- Exercise goal: Once you reach the line holding "of the factored", write out that line and every later one exactly, ending with the last line of the data; write nothing else.

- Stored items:
import Literature.NumberTheory.EllipticCurves.RootNumberTwistSemistableProofs
import HarnessLib

/-!
# Proved cases of the local product formula `ε(f_E) = ∏ᶠ_v w_v(E)`

The named fact `WeierstrassCurve.frickeEigenvalue_eq_finprod_localRootNumberAt`
(`RootNumberProductFormulaProofs`; Kellock–Dokchitser 2023, Rem. 2.2 with Thm. 2.3: for an elliptic
`W / ℚ` with no additive reduction above `2, 3` and `f ∈ S₂(Γ₀(N_W))` its newform, the Fricke
eigenvalue `ε(f)` is the product `∏ᶠ_v w_v(E)` of Rohrlich's local root numbers) is, in the tree, the
per-prime named fact F1 = `WeierstrassCurve.atkinLehnerEigenvalueAt_eq_localRootNumberAt`
(`λ_p(f) = w_p(E)` at `p ∣ N_W`) glued with two theorems: Atkin–Lehner's `ε(f) = ∏_{p ∣ N} λ_p(f)`
(`IsNewform0.frickeEigenvalue_eq_prod_atkinLehnerEigenvalueAt_holds`) and `w_v(E) = 1` at good `v`
(`frickeEigenvalue_eq_finprod_localRootNumberAt_of_localRootNumberAt`, `RootNumberAtkinLehnerTrustProofs`).
F1 is a theorem at the primes `p ∥ N_W` (`atkinLehnerEigenvalueAt_eq_localRootNumberAt_of_not_sq_dvd`)
and, from the Modularity Theorem `exists_isNewformOf`, at the additive primes `p ≥ 5` of
quadratic-twist type (`atkinLehnerEigenvalueAt_eq_localRootNumberAt_of_twist`, `RootNumberTwistProofs`);
its remaining content (additive `p ≥ 5`, potentially good reduction with `e ∈ {3, 4, 6}`: ramified
principal series / supercuspidal local component) is local Langlands for `GL₂` with Carayol's
local–global compatibility (Kellock–Dokchitser 2023, Rem. 2.2), not in the tree.

This file records the cases of the product formula that are therefore PROVED:

* `frickeEigenvalue_eq_finprod_localRootNumberAt_of_squarefree` — **unconditionally for semistable
  `W`** (squarefree conductor): `ε(f) = ∏_{p ∣ N} w_p(E) = ∏_{p ∣ N} (−a_p(E))`, the modular-form side
  of Kellock–Dokchitser's Cor. 2.5 (`w(E/ℚ) = (−1)^{m+1}`, `m` the number of split primes);
* `atkinLehnerEigenvalueAt_eq_localRootNumberAt_of_exists_isNewformOf_of_twist` and
  `frickeEigenvalue_eq_finprod_localRootNumberAt_of_exists_isNewformOf_of_twist` — F1 and the product
  formula **from the Modularity Theorem alone** for `W` with no additive reduction above `2, 3` all of
  whose additive primes are of quadratic-twist type (`E^{(p*)}` not additive at `p`);
* `frickeEigenvalue_eq_finprod_localRootNumberAt_quadraticTwist_of_squarefree` — in particular for
  every quadratic twist `E^{(d)}`, `d` squarefree, of a semistable `E` (its additive primes `p ≥ 5`
  divide `d` and `(E^{(d)})^{(p*)} ≅ E^{(± d/p)}` is semistable at `p`,
  `not_hasAdditiveReductionAt_quadraticTwist_pStar_of_squarefree`, the argument of
  `rootNumber_eq_algebraicRootNumber_quadraticTwist_of_squarefree` in `RootNumberTwistSemistableProofs`).

Everything here is proved; no definitions and no named facts are introduced (D-0026).

## References

* [KellockDokchitser2023] L. Cowland Kellock, V. Dokchitser, *Root numbers and parity phenomena*,
  Bull. Lond. Math. Soc. 55 (2023), 2557–2597 (arXiv:2303.07883), Def. 2.1, Rem. 2.2, Thm. 2.3,
  Cor. 2.5.
* [Knapp1993] A. W. Knapp, *Elliptic curves*, Princeton 1993, Thm. 9.27.
* [BCDTJAMS2001] C. Breuil, B. Conrad, F. Diamond, R. Taylor, J. Amer. Math. Soc. 14 (2001), Thm. A.
* [SilvermanAEC2009] J. H. Silverman, *The Arithmetic of Elliptic Curves*, 2nd ed., VII.5 Prop. 5.1,
  X.5 Cor. 5.4.
-/

noncomputable section

open scoped MatrixGroups Classical

open CongruenceSubgroup Literature.NumberTheory.EllipticCurves.ModularForms IsDedekindDomain
  IsDedekindDomain.HeightOneSpectrum NumberField Rat.HeightOneSpectrum

namespace WeierstrassCurve

variable (W : WeierstrassCurve ℚ)

/-! ### Semistable curves: the product formula is a theorem -/

/-- **`ε(f) = ∏ᶠ_v w_v(E)` for a semistable `E / ℚ`, unconditionally.** If `N_W` is squarefree then
the named fact `W.frickeEigenvalue_eq_finprod_localRootNumberAt` holds outright: F1 is a theorem at
every `p ∥ N_W` (`atkinLehnerEigenvalueAt_eq_localRootNumberAt_of_squarefree`: `λ_p(f) = −a_p(f)`,
Knapp 1993 Thm. 9.27, and `w_p(E) = −a_p(E)` at multiplicative reduction, Kellock–Dokchitser 2023
Thm. 2.3 (iii),(iv)), and Atkin–Lehner's `ε(f) = ∏_{p ∣ N} λ_p(f)` is a theorem of the tree. This is
the modular-form side of Kellock–Dokchitser's Cor. 2.5 (`w(E/ℚ) = (−1)^{m+1}` for semistable `E`,
`m` the number of primes of split multiplicative reduction).
[cite: KellockDokchitser2023, Rem. 2.2, Thm. 2.3 and Cor. 2.5] [cite: Knapp1993, Thm. 9.27] -/
theorem frickeEigenvalue_eq_finprod_localRootNumberAt_of_squarefree
    (hsq : Squarefree (W.conductorNorm ℤ)) : W.frickeEigenvalue_eq_finprod_localRootNumberAt :=
  W.frickeEigenvalue_eq_finprod_localRootNumberAt_of_localRootNumberAt
    (W.atkinLehnerEigenvalueAt_eq_localRootNumberAt_of_squarefree hsq)

/-! ### Curves whose additive primes are of quadratic-twist type: from the Modularity Theorem -/

/-- **F1 from the Modularity Theorem for a curve whose additive primes are of quadratic-twist type.**
Let `W / ℚ` have no additive reduction above `2, 3` (`h23`) and suppose that at every additive prime
`p ≥ 5` the quadratic twist `E^{(p*)}`, `p* = (−1)^{(p−1)/2} p`, is not additive (`htw`: `E` has
potentially multiplicative reduction, or potentially good reduction with `e = 2`, at `p`). Then the
named fact `W.atkinLehnerEigenvalueAt_eq_localRootNumberAt` (Kellock–Dokchitser 2023, Rem. 2.2:
`λ_p(f) = w_p(E)` at every `p ∣ N_W`) follows from `exists_isNewformOf` (BCDT 2001, Thm. A): at
`p ∥ N_W` by `atkinLehnerEigenvalueAt_eq_localRootNumberAt_of_not_sq_dvd`, and at `p² ∣ N_W` (additive,
hence `p ≥ 5` by `h23`) by `atkinLehnerEigenvalueAt_eq_localRootNumberAt_of_twist`
(`λ_p(f) = (−1/p) = w_p(E)`; Rohrlich 1993, Prop. 2). This is the per-prime step inlined in
`rootNumber_eq_algebraicRootNumber_of_exists_isNewformOf_of_twist` (`RootNumberTwistProofs`), recorded
as a statement of its own. [cite: KellockDokchitser2023, Rem. 2.2 and Thm. 2.3]
[cite: BCDTJAMS2001, Theorem A] -/
theorem atkinLehnerEigenvalueAt_eq_localRootNumberAt_of_exists_isNewformOf_of_twist
    (hmod : exists_isNewformOf)
    (htw : ∀ p : Nat.Primes, 5 ≤ (p : ℕ) → W.HasAdditiveReductionAt ((primesEquiv (R := ℤ)).symm p) →
      ¬ (W.quadraticTwist (((-1 : ℤ) ^ ((p : ℕ) / 2) * p : ℤ) : ℚ)).HasAdditiveReductionAt
        ((primesEquiv (R := ℤ)).symm p))
    (h23 : ∀ v : HeightOneSpectrum ℤ, W.HasAdditiveReductionAt v → 3 < ringChar (ℤ ⧸ v.asIdeal)) :
    W.atkinLehnerEigenvalueAt_eq_localRootNumberAt := by
  intro _ _ f hf p hp _
  by_cases hsq : (p : ℕ) ^ 2 ∣ W.conductorNorm ℤ
  · have hN0 : W.conductorNorm ℤ ≠ 0 := (W.conductorNorm_pos_holds).ne'
    have hgen : natGenerator ((primesEquiv (R := ℤ)).symm p) = p :=
      congrArg (fun q : Nat.Primes ↦ (q : ℕ)) ((primesEquiv (R := ℤ)).apply_symm_apply p)
    have h2 : 2 ≤ W.conductorExponent ((primesEquiv (R := ℤ)).symm p) := by
      rw [← factorization_conductorNorm_holds W ((primesEquiv (R := ℤ)).symm p), hgen]
      exact (p.2.pow_dvd_iff_le_factorization hN0).mp hsq
    have hadd := (two_le_conductorExponent_iff_holds _ W).mp h2
    have h3 := h23 _ hadd
    rw [Literature.NumberTheory.EllipticCurves.Rat.ringChar_int_quotient_asIdeal, hgen] at h3
    have hp4 : (p : ℕ) ≠ 4 := fun h ↦ absurd p.2 (by rw [h]; norm_num)
    have hp5 : 5 ≤ (p : ℕ) := by omega
    exact W.atkinLehnerEigenvalueAt_eq_localRootNumberAt_of_twist hmod hf p hp5 hadd (htw p hp5 hadd) h23
  · exact W.atkinLehnerEigenvalueAt_eq_localRootNumberAt_of_not_sq_dvd hf p hp hsq

/-- **`ε(f) = ∏ᶠ_v w_v(E)` from the Modularity Theorem for a curve whose additive primes are of
quadratic-twist type**: the named fact `W.frickeEigenvalue_eq_finprod_localRootNumberAt` (whose own
hypothesis excludes additive reduction above `2, 3`) for such `W`, from `exists_isNewformOf` alone —
F1 by `atkinLehnerEigenvalueAt_eq_localRootNumberAt_of_exists_isNewformOf_of_twist`, glued by
`frickeEigenvalue_eq_finprod_localRootNumberAt_of_localRootNumberAt` (Atkin–Lehner's
`ε(f) = ∏_{p ∣ N} λ_p(f)`, Knapp 1993 Thm. 9.27(c), a theorem of the tree).
[cite: KellockDokchitser2023, Rem. 2.2 and Thm. 2.3] [cite: BCDTJAMS2001, Theorem A] -/
theorem frickeEigenvalue_eq_finprod_localRootNumberAt_of_exists_isNewformOf_of_twist
    (hmod : exists_isNewformOf)
    (htw : ∀ p : Nat.Primes, 5 ≤ (p : ℕ) → W.HasAdditiveReductionAt ((primesEquiv (R := ℤ)).symm p) →
      ¬ (W.quadraticTwist (((-1 : ℤ) ^ ((p : ℕ) / 2) * p : ℤ) : ℚ)).HasAdditiveReductionAt
        ((primesEquiv (R := ℤ)).symm p)) :
    W.frickeEigenvalue_eq_finprod_localRootNumberAt := by
  intro _ _ h23 f hf
  exact W.frickeEigenvalue_eq_finprod_localRootNumberAt_of_localRootNumberAt
    (W.atkinLehnerEigenvalueAt_eq_localRootNumberAt_of_exists_isNewformOf_of_twist hmod htw h23) h23 hf

/-! ### Quadratic twists of semistable curves -/

/-- **The additive primes of a quadratic twist of a semistable curve are of quadratic-twist type.**
For `E / ℚ` semistable (squarefree conductor), `d` squarefree and `p ≥ 5` a prime at which `E^{(d)}`
is additive: `p ∣ d` (otherwise `d` is a `p`-adic unit and `E^{(d)}` has the reduction type of `E`
at `p`, `hasReductionAt_quadraticTwist_iff_of_not_dvd`; Silverman *AEC* VII.5 Prop. 5.1), so
`d = p u` with `p ∤ u` and `(E^{(d)})^{(p*)} = E^{(± u p²)} ≅ E^{(± u)}`
(`exists_variableChange_smul_eq_quadraticTwist_sq`, *AEC* X.5 Cor. 5.4) is, like `E`, not additive at
`p`. This is the argument of `rootNumber_eq_algebraicRootNumber_quadraticTwist_of_squarefree`
(`RootNumberTwistSemistableProofs`), recorded as a statement of its own.
[cite: SilvermanAEC2009, VII.5 Prop. 5.1 and X.5 Cor. 5.4] [cite: KellockDokchitser2023, Rem. 2.2] -/
theorem not_hasAdditiveReductionAt_quadraticTwist_pStar_of_squarefree [W.IsElliptic]
    (hsq : Squarefree (W.conductorNorm ℤ)) {d : ℤ} (hd : Squarefree d) (p : Nat.Primes)
    (hp5 : 5 ≤ (p : ℕ))
    (hadd : (W.quadraticTwist (d : ℚ)).HasAdditiveReductionAt ((primesEquiv (R := ℤ)).symm p)) :
    ¬ ((W.quadraticTwist (d : ℚ)).quadraticTwist (((-1 : ℤ) ^ ((p : ℕ) / 2) * p : ℤ) : ℚ)).HasAdditiveReductionAt
      ((primesEquiv (R := ℤ)).symm p) := by
  have hdZ : d ≠ 0 := hd.ne_zero
  haveI := W.isElliptic_quadraticTwist (show (d : ℚ) ≠ 0 by exact_mod_cast hdZ)
  haveI := Fact.mk p.2
  have hgen : natGenerator ((primesEquiv (R := ℤ)).symm p) = p :=
    congrArg (fun q : Nat.Primes ↦ (q : ℕ)) ((primesEquiv (R := ℤ)).apply_symm_apply p)
  have hp2 : (p : ℕ) ≠ 2 := by omega
  have hv2 : natGenerator ((primesEquiv (R := ℤ)).symm p) ≠ 2 := by rwa [hgen]
  have hWna := W.not_hasAdditiveReductionAt_of_squarefree_conductorNorm hsq ((primesEquiv (R := ℤ)).symm p)
  -- `p ∣ d`, `d = p u` with `p ∤ u`
  have hpd : (p : ℤ) ∣ d := by
    by_contra h
    exact hWna ((W.hasReductionAt_quadraticTwist_iff_of_not_dvd _ hv2 (d := d) (by rwa [hgen])).2.2.mp hadd)
  obtain ⟨u, hu⟩ := hpd
  have hu0 : u ≠ 0 := by rintro rfl; exact hdZ (by rw [hu, mul_zero])
  have hpu : ¬ ((p : ℕ) : ℤ) ∣ u := by
    rintro ⟨w, hw⟩
    have hunit : IsUnit ((p : ℕ) : ℤ) := hd p ⟨w, by rw [hu, hw]; ring⟩
    exact p.2.ne_one (Nat.isUnit_iff.mp (Int.ofNat_isUnit.mp hunit))
  -- `(E^{(d)})^{(p*)} = E^{(± u p²)} ≅ C • E^{(± u)}`
  set s : ℤ := (-1 : ℤ) ^ ((p : ℕ) / 2) with hs
  have hsu0 : ((s * u : ℤ) : ℚ) ≠ 0 := by
    have : s * u ≠ 0 := mul_ne_zero (pow_ne_zero _ (by norm_num)) hu0
    exact_mod_cast this
  haveI := W.isElliptic_quadraticTwist hsu0
  have key : (W.quadraticTwist (d : ℚ)).quadraticTwist ((((-1 : ℤ) ^ ((p : ℕ) / 2) * p : ℤ)) : ℚ) =
      (W.quadraticTwist ((s * u : ℤ) : ℚ)).quadraticTwist (((p : ℕ) : ℚ) ^ 2) := by
    rw [quadraticTwist_quadraticTwist, quadraticTwist_quadraticTwist, hu, ← hs]
    congr 1
    push_cast
    ring
  obtain ⟨C, hC⟩ := (W.quadraticTwist ((s * u : ℤ) : ℚ)).exists_variableChange_smul_eq_quadraticTwist_sq
    (θ := ((p : ℕ) : ℚ)) (by exact_mod_cast p.2.ne_zero)
  have hsu : ¬ ((natGenerator ((primesEquiv (R := ℤ)).symm p) : ℕ) : ℤ) ∣ s * u := by
    rw [hgen]
    intro h
    exact hpu (((isUnit_neg_one (α := ℤ)).pow _).dvd_mul_left.mp h)
  rw [key, ← hC, hasAdditiveReductionAt_smul_iff_holds _ (W.quadraticTwist ((s * u : ℤ) : ℚ)) C,
    (W.hasReductionAt_quadraticTwist_iff_of_not_dvd _ hv2 hsu).2.2]
  exact hWna

/-- **`ε(f) = ∏ᶠ_v w_v(E^{(d)})` from the Modularity Theorem alone, for `E` semistable and `d`
squarefree**: the named fact `frickeEigenvalue_eq_finprod_localRootNumberAt` for the quadratic twist
`W.quadraticTwist d` (its own hypothesis excluding additive reduction of `E^{(d)}` above `2, 3`), from
`exists_isNewformOf` — the additive primes `p ≥ 5` of `E^{(d)}` are of quadratic-twist type
(`not_hasAdditiveReductionAt_quadraticTwist_pStar_of_squarefree`). (Kellock–Dokchitser 2023, Rem. 2.2:
the local root numbers of such twists are classical, Thm. 2.3 (iii)–(v) and the case `e = 2` of (vii).)
[cite: KellockDokchitser2023, Rem. 2.2 and Thm. 2.3] [cite: BCDTJAMS2001, Theorem A] -/
theorem frickeEigenvalue_eq_finprod_localRootNumberAt_quadraticTwist_of_squarefree
    (hmod : exists_isNewformOf) [W.IsElliptic] (hsq : Squarefree (W.conductorNorm ℤ)) {d : ℤ}
    (hd : Squarefree d) : (W.quadraticTwist (d : ℚ)).frickeEigenvalue_eq_finprod_localRootNumberAt :=
  (W.quadraticTwist (d : ℚ)).frickeEigenvalue_eq_finprod_localRootNumberAt_of_exists_isNewformOf_of_twist
    hmod (fun p hp5 hadd ↦ W.not_hasAdditiveReductionAt_quadraticTwist_pStar_of_squarefree hsq hd p hp5 hadd)

/-- The root number formula `w(E^{(d)}) = −∏_p W_p(E^{(d)})` of `RootNumberTwistSemistableProofs`
re-derived through `not_hasAdditiveReductionAt_quadraticTwist_pStar_of_squarefree` (same statement as
`rootNumber_eq_algebraicRootNumber_quadraticTwist_of_squarefree`; a consistency check of the factored
lemma, kept as an `example`). -/
example (hmod : exists_isNewformOf) [W.IsElliptic] (hsq : Squarefree (W.conductorNorm ℤ)) {d : ℤ}
    (hd : Squarefree d) : (W.quadraticTwist (d : ℚ)).rootNumber_eq_algebraicRootNumber :=
  (W.quadraticTwist (d : ℚ)).rootNumber_eq_algebraicRootNumber_of_exists_isNewformOf_of_twist hmod
    (fun p hp5 hadd ↦ W.not_hasAdditiveReductionAt_quadraticTwist_pStar_of_squarefree hsq hd p hp5 hadd)

end WeierstrassCurve

end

- Answer to this task:
`rootNumber_eq_algebraicRootNumber_quadraticTwist_of_squarefree`; a consistency check of the factored
lemma, kept as an `example`). -/
example (hmod : exists_isNewformOf) [W.IsElliptic] (hsq : Squarefree (W.conductorNorm ℤ)) {d : ℤ}
    (hd : Squarefree d) : (W.quadraticTwist (d : ℚ)).rootNumber_eq_algebraicRootNumber :=
  (W.quadraticTwist (d : ℚ)).rootNumber_eq_algebraicRootNumber_of_exists_isNewformOf_of_twist hmod
    (fun p hp5 hadd ↦ W.not_hasAdditiveReductionAt_quadraticTwist_pStar_of_squarefree hsq hd p hp5 hadd)

end WeierstrassCurve

end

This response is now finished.